Can't change the schedule in existing jobs after upgrading to Cloud Pak for Data 4.0.7

If you created scheduled jobs in earlier versions of Cloud Pak for Data and are upgrading from a version before Cloud Pak for Data 4.0.7, you can't change or remove the schedule from these existing jobs.

Workaround

If you need to change the schedule in an existing job after upgrading from a version from before Cloud Pak for Data version 4.0.7:

  1. Delete the existing job.
  2. Create a new scheduled job.

For details, see Creating and managing jobs in a project.

Known issues for notebooks

Failure to export a notebook to HTML in the Jupyter Notebook editor

When you are working with a Jupyter Notebook created in a tool other than Watson Studio, you might not be able to export the notebook to HTML. This issue occurs when the cell output is exposed.

Workaround

  1. In the Jupyter Notebook UI, go to Edit and click Edit Notebook Metadata.

  2. Remove the following metadata:

    "widgets": {
       "state": {},
       "version": "1.1.2"
    }
    
  3. Click Edit.

  4. Save the notebook.

Passing the value "None" as the schema argument in the "do_put" PyArrow library method stops the kernel

When you run the FlightClient do_put method and you pass the value "None" as the schema argument, the kernel crashes.

Workaround

Ensure that a valid value of type "Schema" is passed as the schema argument to the FlightClient do_put method. The "None" value should not be used for the schema argument or any other required argument.

For example, do not use:

schema = None
flight_client.do_put(flight_descriptor, schema)

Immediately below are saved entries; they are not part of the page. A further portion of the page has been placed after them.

import Summits.HubbardSuperconductivity.HubbardSuperconductivity.Theorems.AnisotropyChordTransferFibre3FinX3Eval

/-!
# Route `AnisotropyChord` / H0 rotor rung: FIN per-`L` GM₃ (X5), `L = 33` — rows `N₁` / D / side-condition cell facts, part `p03`

Kernel facts (`decide +kernel`) for cert cells 26, 27 of the per-`L` grid of `L = 33`: `xbnCellAny2` (row `N₁` on XB2 point wedges recomputed in the kernel, exporting the literal brackets `nt ⊇ T⁺ − 3λ₂` and `tb ⊇ T⁺·D`), `xdCellAnyN0` (row D, reads `nt`), `sdCellAnyZN` (side condition, reads `nt`); evaluators `…FinX3Eval` / `…FinX5Eval`; constants from the compiled design probe (x3probe/x3plan, margins c ×0.985, b ×1.03, aD ×1.03); assembled in `…FinX5GM3ThirtyThree`.
Prover seat `hubbard-h0-rotor-p3` g8; helper for piece A = stmt-HubbardSuperconductivity-23918 of rung 19089 (`--supports`, helper class).
WHAT THIS IS NOT: nothing here proves superconductivity in the Hubbard model (rotor TARGET as worded stays FALSE, g15 verdict); kernel facts for the FIN certificate of ONE conditional reduction.  Tree imports only; zero data; standard axioms.
-/

set_option linter.dupNamespace false
set_option autoImplicit false

namespace Summit.HubbardSuperconductivity.HubbardSuperconductivity.Theorems.AnisotropyChord.Transfer.Fibre3

namespace FinXD

open FinXB FinCell Hole2

set_option maxHeartbeats 4000000 in
/-- row `N₁` of cell 26 of `L = 33` (`c = 121/200`), exporting `nt`, `tb`. [folklore] -/
theorem xn33_26 : xbnCellAny2 33 (49/50 : ℚ) 90980214425545 93254719786183 (121/200 : ℚ) ((-1446363980216 : ℤ), (1419085734623 : ℤ)) ((271492613398938 : ℤ), (281184910990653 : ℤ)) = true := by decide +kernel

set_option maxHeartbeats 4000000 in
/-- row D of cell 26 of `L = 33` (`aD = 87/1000`). [folklore] -/
theorem xd33_26 : xdCellAnyN0 33 (49/50 : ℚ) 90980214425545 93254719786183 (87/1000 : ℚ) ((-1446363980216 : ℤ), (1419085734623 : ℤ)) = true := by decide +kernel

set_option maxHeartbeats 4000000 in
/-- side condition of cell 26 of `L = 33` (`c, b = 54/100, aD`). [folklore] -/
theorem sd33_26 : sdCellAnyZN 33 (49/50 : ℚ) 100 90980214425545 93254719786183 ((121/200 : ℚ), (54 : ℕ), (87/1000 : ℚ)) ((-1446363980216 : ℤ), (1419085734623 : ℤ)) = true := by decide +kernel

set_option maxHeartbeats 4000000 in
/-- row `N₁` of cell 27 of `L = 33` (`c = 121/200`), exporting `nt`, `tb`. [folklore] -/
theorem xn33_27 : xbnCellAny2 33 (49/50 : ℚ) 93254719786183 95586087780839 (121/200 : ℚ) ((-1441376399610 : ℤ), (1418287568508 : ℤ)) ((278321075414021 : ℤ), (288178258455943 : ℤ)) = true := by decide +kernel

set_option maxHeartbeats 4000000 in
/-- row D of cell 27 of `L = 33` (`aD = 87/1000`). [folklore] -/
theorem xd33_27 : xdCellAnyN0 33 (49/50 : ℚ) 93254719786183 95586087780839 (87/1000 : ℚ) ((-1441376399610 : ℤ), (1418287568508 : ℤ)) = true := by decide +kernel

set_option maxHeartbeats 4000000 in
/-- side condition of cell 27 of `L = 33` (`c, b = 54/100, aD`). [folklore] -/
theorem sd33_27 : sdCellAnyZN 33 (49/50 : ℚ) 100 93254719786183 95586087780839 ((121/200 : ℚ), (54 : ℕ), (87/1000 : ℚ)) ((-1441376399610 : ℤ), (1418287568508 : ℤ)) = true := by decide +kernel

end FinXD

end Summit.HubbardSuperconductivity.HubbardSuperconductivity.Theorems.AnisotropyChord.Transfer.Fibre3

Ignore fontconfig errors when importing matplotlib.pyplot to a notebook

The first time you import matplotlib.pyplot into a notebook, you might see fontconfig related errors like "invalid doctype fontconfig" for some of font types. You can ignore these errors.

Applies to: 4.6.0 and later

Fixed in: 4.6.3

Jupyter notebooks and JupyterLab freeze when using mamba to install a larger package

If you use the !mamba install <package-name> command directly in a Jupyter notebook or in JupyterLab, and the package size is large, the notebook or JupyterLab will freeze.

Workaround

Instead of using ! to install mamba packages, use the command:

%system mamba install -c conda-forge vaex

or use the quiet flag:

mamba install -q -c conda-forge vaex

Applies to: 4.6.0

Fixed in: 4.6.1

Error stack trace is missing first line after the "Insert to code" function fails in a Spark Scala notebook

When the "Insert to code" function fails in a Spark Scala notebook, the first line of the error stack trace might be missing.

Applies to: 4.6.0

Fixed in: 4.6.1

Insert to code fails when the Flight service load is very high

When working with the "Insert to code" function in a notebook after upgrading from Cloud Pak for Data 4.5, you might see an error stating that the Flight service is unavailable because the server concurrency limit was reached. The reason for this error occurring is the overall high load on the Flight service and its inability to process any further requests. This error does not mean that there is a problem with the code in your notebook.

Workaround

If you see the error when running a notebook interactively, try running the cell again. If you see the error in the log of a job, try running the job again, if possible at a time when the system is less busy.

Applies to: 4.6.0

Fixed in: 4.6.1

No access to MS-SQL assets when using the deprecated Insert to code

When you try to access an MS-SQL connected asset by using the "Insert to code" function with the deprecated Pandas dataframe code, you might get a Login failed error. This happens in environments that use JDBC to access MS-SQL connected assets that have Active Directory set up.

Workaround

Use the non-deprecated version of the Pandas dataframe insertion code or add this snippet to the generated code that fails:

encrypt=false;integratedSecurity=true;authenticationScheme=ntlm

For example:

MicrosoftSQL_connection <- dbConnect(drv,
    paste("jdbc:sqlserver://", MicrosoftSQL_credentials[][["host"]], ":", MicrosoftSQL_credentials[][["port"]], ";databaseName=", MicrosoftSQL_credentials[][["database"]],";encrypt=false;integratedSecurity=true;authenticationScheme=ntlm", sep=""),
    MicrosoftSQL_credentials[][["username"]],
    MicrosoftSQL_credentials[][["password"]])

Applies to: 4.6.x

Can't authenticate when adding data from a locked connection by using the Insert to code function

When you use the Insert to code feature to add data from a locked connection to your notebook, the authentication fields are not displayed properly.

Workaround

Open the connection in the project UI and add your credentials there. For details on how to do that, refer to Adding connections to projects.

Applies to: 4.6.4, 4.6.5

Error when trying to access data in an Oracle database

If you try to access data in an Oracle database, you might get a DatabaseError if the schema or table name contains special characters such as the period . character. The reason for this is that Oracle uses periods as separators between schemas, tables, and columns. If this issue occurs, consider removing any periods from the table name or schema of your database or adapt your code to surround the table name or schema identifier with double quotes i.e. my_schema."table.with.dots".

Known issues for projects

Importing connected data assets into projects with Git integration fails with error

Error adding connected data message is received when you attempt to import connected data assets into projects with Git integration.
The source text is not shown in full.